▸ Provided records
== == ==

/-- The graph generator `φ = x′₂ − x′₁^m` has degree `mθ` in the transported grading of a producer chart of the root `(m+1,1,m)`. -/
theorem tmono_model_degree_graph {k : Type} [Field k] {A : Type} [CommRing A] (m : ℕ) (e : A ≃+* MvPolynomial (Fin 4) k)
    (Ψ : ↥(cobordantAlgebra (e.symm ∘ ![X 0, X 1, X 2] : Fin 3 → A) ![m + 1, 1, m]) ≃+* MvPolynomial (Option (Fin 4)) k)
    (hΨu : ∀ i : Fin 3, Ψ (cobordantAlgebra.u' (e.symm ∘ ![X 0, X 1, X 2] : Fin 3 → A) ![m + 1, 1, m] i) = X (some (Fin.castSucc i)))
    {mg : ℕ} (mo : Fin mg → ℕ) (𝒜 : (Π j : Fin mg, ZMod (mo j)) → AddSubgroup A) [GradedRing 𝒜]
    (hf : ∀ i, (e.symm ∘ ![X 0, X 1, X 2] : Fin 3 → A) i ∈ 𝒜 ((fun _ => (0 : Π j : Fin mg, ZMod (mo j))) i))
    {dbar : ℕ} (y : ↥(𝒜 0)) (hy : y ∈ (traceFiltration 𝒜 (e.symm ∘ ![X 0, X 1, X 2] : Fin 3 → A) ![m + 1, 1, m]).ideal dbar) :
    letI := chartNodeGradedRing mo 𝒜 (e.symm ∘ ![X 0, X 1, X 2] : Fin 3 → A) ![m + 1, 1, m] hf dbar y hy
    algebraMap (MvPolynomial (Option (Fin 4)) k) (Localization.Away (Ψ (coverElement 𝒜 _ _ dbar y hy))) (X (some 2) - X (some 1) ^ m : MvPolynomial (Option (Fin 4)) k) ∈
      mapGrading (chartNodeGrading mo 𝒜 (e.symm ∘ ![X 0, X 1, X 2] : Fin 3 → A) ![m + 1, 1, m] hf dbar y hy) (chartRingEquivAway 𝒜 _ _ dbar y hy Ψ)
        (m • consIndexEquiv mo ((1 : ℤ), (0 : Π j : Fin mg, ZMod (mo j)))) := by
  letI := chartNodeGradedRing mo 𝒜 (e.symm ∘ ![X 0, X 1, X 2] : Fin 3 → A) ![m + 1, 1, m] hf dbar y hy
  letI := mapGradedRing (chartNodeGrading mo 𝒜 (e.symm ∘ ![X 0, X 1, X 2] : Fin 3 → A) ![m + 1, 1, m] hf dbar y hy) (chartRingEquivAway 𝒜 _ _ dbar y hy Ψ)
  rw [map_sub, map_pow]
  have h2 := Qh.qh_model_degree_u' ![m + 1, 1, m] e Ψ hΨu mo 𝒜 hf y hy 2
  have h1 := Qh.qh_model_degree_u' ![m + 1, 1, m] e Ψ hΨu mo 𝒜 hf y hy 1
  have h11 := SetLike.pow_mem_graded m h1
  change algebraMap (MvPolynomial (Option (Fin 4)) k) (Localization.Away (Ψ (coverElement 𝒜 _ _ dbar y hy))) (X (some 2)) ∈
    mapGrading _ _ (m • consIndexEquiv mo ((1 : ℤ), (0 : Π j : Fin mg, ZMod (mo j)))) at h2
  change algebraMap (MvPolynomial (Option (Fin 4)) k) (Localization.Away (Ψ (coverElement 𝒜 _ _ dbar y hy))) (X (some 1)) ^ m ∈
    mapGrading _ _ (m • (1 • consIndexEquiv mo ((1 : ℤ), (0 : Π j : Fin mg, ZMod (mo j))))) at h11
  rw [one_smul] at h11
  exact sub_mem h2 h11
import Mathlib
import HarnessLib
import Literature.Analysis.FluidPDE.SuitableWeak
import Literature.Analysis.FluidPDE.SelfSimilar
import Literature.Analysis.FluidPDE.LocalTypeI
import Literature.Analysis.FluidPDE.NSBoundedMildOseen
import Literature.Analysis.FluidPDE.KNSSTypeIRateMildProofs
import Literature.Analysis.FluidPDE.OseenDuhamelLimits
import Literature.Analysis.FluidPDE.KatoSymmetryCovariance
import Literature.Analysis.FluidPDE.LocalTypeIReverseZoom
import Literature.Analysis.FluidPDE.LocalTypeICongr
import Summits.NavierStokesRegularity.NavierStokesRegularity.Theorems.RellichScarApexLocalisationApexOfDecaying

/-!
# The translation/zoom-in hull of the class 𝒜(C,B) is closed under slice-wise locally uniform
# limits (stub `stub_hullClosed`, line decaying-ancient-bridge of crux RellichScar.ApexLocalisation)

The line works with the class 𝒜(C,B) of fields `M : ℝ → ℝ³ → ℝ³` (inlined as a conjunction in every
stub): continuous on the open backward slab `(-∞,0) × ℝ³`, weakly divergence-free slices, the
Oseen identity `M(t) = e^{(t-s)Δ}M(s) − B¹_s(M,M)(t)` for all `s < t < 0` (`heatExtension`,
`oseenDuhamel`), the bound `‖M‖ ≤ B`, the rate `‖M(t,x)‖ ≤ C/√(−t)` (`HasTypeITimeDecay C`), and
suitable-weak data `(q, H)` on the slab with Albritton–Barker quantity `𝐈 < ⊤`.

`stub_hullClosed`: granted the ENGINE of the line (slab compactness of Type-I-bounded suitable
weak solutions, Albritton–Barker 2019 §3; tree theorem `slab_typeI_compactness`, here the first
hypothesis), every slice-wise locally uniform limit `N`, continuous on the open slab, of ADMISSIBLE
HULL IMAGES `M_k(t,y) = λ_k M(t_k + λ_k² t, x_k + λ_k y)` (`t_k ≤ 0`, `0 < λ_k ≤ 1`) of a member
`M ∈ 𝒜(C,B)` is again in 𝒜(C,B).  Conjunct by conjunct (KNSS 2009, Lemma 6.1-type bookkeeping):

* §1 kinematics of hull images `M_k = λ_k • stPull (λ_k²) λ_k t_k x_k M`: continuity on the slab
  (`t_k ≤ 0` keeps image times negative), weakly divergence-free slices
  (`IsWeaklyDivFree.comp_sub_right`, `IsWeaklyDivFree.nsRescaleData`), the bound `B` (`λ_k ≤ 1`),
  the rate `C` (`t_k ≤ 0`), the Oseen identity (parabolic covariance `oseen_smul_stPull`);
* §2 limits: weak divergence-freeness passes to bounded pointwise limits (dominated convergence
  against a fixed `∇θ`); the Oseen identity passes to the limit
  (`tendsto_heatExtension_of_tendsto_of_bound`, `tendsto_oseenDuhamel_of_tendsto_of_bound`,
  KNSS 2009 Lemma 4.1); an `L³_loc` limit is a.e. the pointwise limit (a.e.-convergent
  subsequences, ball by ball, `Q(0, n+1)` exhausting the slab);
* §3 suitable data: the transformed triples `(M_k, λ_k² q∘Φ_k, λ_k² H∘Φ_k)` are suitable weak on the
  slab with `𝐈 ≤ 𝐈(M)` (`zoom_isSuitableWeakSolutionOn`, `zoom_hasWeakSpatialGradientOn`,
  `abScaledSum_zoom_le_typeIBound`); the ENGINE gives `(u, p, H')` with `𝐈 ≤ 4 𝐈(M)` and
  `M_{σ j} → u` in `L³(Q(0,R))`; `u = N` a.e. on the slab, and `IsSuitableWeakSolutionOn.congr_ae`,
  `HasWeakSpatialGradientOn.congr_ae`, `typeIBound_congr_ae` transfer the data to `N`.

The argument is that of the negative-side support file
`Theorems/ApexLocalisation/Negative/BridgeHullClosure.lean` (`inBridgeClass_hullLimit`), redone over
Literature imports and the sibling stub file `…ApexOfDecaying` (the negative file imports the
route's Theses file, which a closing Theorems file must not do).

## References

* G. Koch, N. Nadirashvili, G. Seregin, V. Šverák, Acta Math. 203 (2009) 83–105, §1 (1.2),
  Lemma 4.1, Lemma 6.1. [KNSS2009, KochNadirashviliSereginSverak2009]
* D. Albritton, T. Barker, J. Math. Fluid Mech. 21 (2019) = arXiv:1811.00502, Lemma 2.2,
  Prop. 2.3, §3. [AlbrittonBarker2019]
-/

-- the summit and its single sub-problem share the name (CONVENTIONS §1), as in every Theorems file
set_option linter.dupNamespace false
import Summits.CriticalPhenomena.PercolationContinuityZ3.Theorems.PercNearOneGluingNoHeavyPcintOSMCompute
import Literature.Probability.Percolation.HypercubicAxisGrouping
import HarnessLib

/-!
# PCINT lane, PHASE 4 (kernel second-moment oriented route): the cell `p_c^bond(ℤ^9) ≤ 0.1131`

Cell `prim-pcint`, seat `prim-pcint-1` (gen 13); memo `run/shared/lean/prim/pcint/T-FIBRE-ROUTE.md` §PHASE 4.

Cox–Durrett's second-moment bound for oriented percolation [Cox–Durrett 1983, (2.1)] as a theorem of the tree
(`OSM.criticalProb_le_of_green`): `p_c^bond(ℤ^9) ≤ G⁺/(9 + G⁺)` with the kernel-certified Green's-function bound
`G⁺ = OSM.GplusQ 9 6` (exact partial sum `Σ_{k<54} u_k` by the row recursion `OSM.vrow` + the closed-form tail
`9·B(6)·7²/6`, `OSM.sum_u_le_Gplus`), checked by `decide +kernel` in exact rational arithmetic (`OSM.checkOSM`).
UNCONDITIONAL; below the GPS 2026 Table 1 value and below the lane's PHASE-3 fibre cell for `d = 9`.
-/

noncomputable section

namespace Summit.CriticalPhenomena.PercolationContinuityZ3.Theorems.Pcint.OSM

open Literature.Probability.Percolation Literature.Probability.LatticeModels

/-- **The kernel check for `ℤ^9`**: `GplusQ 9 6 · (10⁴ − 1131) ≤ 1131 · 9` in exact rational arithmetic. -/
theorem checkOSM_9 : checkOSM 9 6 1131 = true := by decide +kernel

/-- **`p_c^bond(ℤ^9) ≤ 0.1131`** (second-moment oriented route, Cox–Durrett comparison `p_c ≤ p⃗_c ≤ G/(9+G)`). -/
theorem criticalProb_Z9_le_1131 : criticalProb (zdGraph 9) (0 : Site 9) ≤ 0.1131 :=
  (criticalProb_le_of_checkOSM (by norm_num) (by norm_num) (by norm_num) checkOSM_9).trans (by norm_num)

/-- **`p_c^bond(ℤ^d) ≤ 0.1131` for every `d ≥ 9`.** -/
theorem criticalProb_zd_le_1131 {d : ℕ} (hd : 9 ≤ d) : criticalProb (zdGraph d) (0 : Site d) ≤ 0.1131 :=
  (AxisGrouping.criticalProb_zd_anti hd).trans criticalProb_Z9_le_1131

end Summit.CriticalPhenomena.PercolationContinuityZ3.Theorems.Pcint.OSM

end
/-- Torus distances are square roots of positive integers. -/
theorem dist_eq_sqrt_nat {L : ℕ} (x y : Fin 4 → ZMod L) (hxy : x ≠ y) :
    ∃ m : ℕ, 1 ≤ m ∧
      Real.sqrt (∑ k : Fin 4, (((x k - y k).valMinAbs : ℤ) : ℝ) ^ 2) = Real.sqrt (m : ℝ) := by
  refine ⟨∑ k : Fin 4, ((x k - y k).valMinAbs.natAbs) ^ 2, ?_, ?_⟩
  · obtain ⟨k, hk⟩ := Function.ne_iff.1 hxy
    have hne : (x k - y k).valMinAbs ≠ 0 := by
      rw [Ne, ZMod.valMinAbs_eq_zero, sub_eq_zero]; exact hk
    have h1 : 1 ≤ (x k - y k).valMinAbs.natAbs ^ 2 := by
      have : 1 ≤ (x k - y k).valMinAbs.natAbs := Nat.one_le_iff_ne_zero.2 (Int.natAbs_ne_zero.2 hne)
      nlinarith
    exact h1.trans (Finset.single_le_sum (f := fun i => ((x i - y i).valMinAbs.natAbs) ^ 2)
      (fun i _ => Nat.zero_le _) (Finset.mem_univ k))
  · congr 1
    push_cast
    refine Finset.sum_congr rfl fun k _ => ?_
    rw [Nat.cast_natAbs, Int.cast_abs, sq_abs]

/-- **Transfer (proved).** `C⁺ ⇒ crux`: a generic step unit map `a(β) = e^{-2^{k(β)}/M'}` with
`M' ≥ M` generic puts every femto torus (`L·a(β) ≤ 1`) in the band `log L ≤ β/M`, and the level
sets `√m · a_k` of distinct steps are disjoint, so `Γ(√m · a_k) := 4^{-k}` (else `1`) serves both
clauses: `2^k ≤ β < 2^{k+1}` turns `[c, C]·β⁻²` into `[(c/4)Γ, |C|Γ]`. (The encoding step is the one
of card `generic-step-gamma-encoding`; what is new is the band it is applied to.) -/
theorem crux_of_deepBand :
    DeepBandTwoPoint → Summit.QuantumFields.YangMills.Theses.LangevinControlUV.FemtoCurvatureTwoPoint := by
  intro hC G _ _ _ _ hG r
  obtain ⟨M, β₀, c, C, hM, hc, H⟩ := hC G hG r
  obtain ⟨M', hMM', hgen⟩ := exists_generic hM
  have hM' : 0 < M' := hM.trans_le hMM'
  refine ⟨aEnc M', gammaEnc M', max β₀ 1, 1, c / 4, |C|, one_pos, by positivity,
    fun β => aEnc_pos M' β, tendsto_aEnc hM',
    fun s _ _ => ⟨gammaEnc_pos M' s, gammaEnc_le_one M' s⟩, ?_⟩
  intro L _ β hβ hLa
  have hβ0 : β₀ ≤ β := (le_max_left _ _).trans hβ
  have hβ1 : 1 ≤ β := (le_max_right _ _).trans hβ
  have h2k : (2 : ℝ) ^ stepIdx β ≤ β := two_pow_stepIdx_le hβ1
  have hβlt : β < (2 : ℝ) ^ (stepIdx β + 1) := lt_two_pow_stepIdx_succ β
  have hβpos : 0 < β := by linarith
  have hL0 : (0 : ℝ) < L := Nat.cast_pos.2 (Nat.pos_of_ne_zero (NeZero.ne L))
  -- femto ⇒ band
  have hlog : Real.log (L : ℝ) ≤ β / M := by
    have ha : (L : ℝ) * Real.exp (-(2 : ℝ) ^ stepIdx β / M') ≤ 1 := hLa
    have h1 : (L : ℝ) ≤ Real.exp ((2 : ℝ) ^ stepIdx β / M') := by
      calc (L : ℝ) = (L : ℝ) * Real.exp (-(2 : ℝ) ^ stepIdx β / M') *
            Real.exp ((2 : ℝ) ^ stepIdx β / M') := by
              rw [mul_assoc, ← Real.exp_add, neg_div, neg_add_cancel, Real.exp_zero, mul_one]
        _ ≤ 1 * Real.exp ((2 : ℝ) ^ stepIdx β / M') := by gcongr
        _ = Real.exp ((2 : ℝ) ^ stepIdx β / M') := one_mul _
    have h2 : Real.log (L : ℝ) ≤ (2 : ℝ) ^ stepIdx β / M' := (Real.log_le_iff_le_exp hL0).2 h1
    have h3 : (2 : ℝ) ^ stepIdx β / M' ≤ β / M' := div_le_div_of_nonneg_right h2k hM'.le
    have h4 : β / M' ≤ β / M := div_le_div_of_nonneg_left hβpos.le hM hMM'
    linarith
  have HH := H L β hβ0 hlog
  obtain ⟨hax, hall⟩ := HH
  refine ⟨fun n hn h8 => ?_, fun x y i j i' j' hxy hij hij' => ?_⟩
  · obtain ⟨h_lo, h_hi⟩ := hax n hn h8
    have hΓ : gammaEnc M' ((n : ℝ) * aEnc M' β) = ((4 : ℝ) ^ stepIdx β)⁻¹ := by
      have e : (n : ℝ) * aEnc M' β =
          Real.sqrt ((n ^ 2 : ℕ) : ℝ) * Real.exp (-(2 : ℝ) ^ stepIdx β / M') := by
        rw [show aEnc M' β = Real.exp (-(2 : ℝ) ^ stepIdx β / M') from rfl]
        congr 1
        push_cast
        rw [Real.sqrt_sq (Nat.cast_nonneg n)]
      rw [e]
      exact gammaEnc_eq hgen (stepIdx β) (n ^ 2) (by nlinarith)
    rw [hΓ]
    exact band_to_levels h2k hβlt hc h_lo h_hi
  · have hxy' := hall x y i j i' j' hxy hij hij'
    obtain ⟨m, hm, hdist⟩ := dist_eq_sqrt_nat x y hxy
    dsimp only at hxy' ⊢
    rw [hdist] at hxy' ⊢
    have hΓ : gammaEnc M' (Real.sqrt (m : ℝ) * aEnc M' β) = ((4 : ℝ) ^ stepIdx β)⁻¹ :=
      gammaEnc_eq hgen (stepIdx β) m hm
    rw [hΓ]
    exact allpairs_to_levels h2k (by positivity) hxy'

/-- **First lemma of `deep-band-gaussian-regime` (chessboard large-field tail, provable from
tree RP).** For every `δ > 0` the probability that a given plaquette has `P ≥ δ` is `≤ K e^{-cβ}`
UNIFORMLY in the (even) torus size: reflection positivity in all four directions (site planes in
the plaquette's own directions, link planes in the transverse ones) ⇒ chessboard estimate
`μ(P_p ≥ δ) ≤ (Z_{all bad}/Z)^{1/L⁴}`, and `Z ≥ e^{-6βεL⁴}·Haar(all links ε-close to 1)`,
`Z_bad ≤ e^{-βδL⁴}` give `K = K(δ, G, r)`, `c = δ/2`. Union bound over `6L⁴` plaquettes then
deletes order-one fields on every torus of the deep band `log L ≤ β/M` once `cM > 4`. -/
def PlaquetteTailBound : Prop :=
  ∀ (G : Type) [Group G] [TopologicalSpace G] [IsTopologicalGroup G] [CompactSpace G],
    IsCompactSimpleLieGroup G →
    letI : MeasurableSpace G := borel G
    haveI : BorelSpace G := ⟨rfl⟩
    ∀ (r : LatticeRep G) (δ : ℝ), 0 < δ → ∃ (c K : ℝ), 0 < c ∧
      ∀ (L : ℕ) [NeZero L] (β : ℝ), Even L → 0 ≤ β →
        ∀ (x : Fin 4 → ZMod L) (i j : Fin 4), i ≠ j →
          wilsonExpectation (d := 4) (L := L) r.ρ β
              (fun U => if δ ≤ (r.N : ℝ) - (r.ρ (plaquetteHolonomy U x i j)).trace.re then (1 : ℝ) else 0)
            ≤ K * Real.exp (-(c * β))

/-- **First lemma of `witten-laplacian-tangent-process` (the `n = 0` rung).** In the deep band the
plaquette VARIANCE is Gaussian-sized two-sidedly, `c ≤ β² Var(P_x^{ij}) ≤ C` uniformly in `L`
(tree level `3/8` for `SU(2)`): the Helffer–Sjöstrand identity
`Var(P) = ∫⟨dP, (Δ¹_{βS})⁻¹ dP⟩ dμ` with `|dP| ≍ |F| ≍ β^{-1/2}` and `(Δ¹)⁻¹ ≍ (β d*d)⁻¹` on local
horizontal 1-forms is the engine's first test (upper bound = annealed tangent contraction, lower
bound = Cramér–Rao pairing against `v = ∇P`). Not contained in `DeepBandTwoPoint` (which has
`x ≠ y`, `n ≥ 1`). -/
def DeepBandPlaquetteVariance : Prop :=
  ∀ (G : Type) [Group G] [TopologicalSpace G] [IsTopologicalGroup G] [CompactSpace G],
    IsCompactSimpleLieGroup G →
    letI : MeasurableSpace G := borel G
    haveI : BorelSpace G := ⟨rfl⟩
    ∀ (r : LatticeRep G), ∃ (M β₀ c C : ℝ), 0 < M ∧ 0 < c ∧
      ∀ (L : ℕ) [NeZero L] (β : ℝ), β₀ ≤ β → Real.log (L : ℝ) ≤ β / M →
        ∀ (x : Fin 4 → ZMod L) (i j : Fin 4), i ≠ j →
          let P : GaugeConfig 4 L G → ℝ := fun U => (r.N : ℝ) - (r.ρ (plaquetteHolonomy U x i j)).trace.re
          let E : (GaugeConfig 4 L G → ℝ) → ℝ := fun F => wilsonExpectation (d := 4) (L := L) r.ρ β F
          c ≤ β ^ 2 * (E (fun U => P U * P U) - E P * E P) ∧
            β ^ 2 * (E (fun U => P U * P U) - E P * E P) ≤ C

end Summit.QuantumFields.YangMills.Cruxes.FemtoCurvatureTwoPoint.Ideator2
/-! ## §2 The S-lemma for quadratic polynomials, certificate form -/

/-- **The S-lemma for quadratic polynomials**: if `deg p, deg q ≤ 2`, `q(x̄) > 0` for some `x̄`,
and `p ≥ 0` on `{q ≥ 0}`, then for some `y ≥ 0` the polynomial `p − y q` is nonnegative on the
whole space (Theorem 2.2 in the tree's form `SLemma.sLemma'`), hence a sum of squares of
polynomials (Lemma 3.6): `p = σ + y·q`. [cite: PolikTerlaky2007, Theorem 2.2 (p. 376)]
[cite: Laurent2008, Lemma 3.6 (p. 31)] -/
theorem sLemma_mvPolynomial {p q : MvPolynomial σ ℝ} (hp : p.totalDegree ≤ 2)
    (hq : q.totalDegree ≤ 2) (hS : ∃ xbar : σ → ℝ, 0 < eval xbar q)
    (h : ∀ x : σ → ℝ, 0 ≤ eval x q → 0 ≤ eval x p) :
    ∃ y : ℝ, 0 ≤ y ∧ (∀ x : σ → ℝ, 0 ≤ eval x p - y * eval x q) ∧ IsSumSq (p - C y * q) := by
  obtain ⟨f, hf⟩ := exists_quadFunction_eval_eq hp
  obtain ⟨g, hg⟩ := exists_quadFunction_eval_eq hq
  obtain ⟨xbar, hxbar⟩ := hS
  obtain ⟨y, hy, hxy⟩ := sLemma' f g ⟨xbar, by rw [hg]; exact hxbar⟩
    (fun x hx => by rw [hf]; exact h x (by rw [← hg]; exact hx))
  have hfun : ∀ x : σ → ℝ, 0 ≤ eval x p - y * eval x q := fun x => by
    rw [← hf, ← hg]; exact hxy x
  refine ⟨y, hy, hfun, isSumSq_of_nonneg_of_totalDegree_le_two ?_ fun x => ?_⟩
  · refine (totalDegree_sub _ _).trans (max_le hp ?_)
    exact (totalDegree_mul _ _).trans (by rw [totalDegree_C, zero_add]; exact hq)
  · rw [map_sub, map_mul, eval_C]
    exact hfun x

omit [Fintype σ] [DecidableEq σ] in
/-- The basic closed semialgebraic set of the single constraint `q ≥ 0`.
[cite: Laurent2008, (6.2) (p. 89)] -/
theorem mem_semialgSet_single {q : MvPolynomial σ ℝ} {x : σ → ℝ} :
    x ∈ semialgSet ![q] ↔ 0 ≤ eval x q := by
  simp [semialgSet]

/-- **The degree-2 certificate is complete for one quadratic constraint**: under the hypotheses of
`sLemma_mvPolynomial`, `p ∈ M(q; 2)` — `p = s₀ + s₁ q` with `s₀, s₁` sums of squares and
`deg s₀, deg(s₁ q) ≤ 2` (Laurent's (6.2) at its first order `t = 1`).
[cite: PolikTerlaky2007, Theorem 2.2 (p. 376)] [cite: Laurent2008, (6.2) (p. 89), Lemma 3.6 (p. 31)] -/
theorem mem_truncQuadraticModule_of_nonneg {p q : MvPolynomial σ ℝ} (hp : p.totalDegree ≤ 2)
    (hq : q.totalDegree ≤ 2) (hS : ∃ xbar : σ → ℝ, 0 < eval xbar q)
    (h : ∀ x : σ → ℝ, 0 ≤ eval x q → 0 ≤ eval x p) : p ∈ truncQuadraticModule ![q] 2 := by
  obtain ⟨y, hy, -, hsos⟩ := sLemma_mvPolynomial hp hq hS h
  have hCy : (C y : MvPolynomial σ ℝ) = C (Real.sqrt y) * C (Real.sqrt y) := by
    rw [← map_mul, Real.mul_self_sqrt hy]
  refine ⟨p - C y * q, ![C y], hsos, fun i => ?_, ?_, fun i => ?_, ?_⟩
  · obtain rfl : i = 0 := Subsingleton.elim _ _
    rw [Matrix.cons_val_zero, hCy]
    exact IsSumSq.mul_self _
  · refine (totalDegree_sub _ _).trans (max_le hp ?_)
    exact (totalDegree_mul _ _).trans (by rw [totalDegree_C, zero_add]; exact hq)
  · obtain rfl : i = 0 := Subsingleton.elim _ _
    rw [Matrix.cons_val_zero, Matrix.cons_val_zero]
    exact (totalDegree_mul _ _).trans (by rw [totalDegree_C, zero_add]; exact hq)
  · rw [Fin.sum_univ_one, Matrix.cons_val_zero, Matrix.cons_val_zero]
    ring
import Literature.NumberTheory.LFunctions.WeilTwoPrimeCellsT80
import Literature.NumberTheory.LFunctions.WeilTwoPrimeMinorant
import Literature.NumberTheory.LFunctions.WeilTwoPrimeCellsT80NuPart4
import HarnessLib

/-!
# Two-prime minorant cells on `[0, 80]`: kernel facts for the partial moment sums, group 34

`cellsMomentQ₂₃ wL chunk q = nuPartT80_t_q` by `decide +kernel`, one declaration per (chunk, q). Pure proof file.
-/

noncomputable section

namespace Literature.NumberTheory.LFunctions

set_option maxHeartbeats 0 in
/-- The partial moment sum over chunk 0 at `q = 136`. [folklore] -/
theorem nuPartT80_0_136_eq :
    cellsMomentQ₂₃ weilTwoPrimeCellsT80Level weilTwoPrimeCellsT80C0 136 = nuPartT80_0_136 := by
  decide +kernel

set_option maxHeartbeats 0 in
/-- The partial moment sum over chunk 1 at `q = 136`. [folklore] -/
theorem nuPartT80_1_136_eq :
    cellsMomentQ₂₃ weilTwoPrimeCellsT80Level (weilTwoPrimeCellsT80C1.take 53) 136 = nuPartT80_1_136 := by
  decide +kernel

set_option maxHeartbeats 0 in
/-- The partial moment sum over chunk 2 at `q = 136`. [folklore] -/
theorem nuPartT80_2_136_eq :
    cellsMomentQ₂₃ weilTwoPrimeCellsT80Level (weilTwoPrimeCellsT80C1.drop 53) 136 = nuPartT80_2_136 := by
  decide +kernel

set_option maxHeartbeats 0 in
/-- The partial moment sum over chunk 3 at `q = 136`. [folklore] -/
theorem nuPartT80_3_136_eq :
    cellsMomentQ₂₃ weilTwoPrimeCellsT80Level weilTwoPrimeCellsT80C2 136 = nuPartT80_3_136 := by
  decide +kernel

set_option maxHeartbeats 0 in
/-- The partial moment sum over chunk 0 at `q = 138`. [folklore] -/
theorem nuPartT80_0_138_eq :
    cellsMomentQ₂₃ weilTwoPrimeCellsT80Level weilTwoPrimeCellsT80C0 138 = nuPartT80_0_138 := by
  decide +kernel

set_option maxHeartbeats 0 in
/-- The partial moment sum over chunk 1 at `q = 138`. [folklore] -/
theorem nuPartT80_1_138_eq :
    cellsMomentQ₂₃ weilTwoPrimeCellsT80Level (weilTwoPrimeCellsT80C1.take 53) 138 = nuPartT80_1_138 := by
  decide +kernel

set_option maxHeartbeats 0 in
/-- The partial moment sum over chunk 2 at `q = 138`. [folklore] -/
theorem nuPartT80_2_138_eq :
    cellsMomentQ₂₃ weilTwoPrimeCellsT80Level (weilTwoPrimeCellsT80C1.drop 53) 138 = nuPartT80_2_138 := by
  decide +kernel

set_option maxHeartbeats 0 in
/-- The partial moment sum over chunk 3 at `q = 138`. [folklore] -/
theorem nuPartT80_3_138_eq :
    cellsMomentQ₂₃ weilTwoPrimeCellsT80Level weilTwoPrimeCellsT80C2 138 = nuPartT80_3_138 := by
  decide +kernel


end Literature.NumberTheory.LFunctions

== == ==

▸ Exercise aim
Starting with the first line of the records, repeat every line up to and including the one containing "(Ψ : ↥(cobordantAlgebra", and nothing else.

▸ Task solution
/-- The graph generator `φ = x′₂ − x′₁^m` has degree `mθ` in the transported grading of a producer chart of the root `(m+1,1,m)`. -/
theorem tmono_model_degree_graph {k : Type} [Field k] {A : Type} [CommRing A] (m : ℕ) (e : A ≃+* MvPolynomial (Fin 4) k)
    (Ψ : ↥(cobordantAlgebra (e.symm ∘ ![X 0, X 1, X 2] : Fin 3 → A) ![m + 1, 1, m]) ≃+* MvPolynomial (Option (Fin 4)) k)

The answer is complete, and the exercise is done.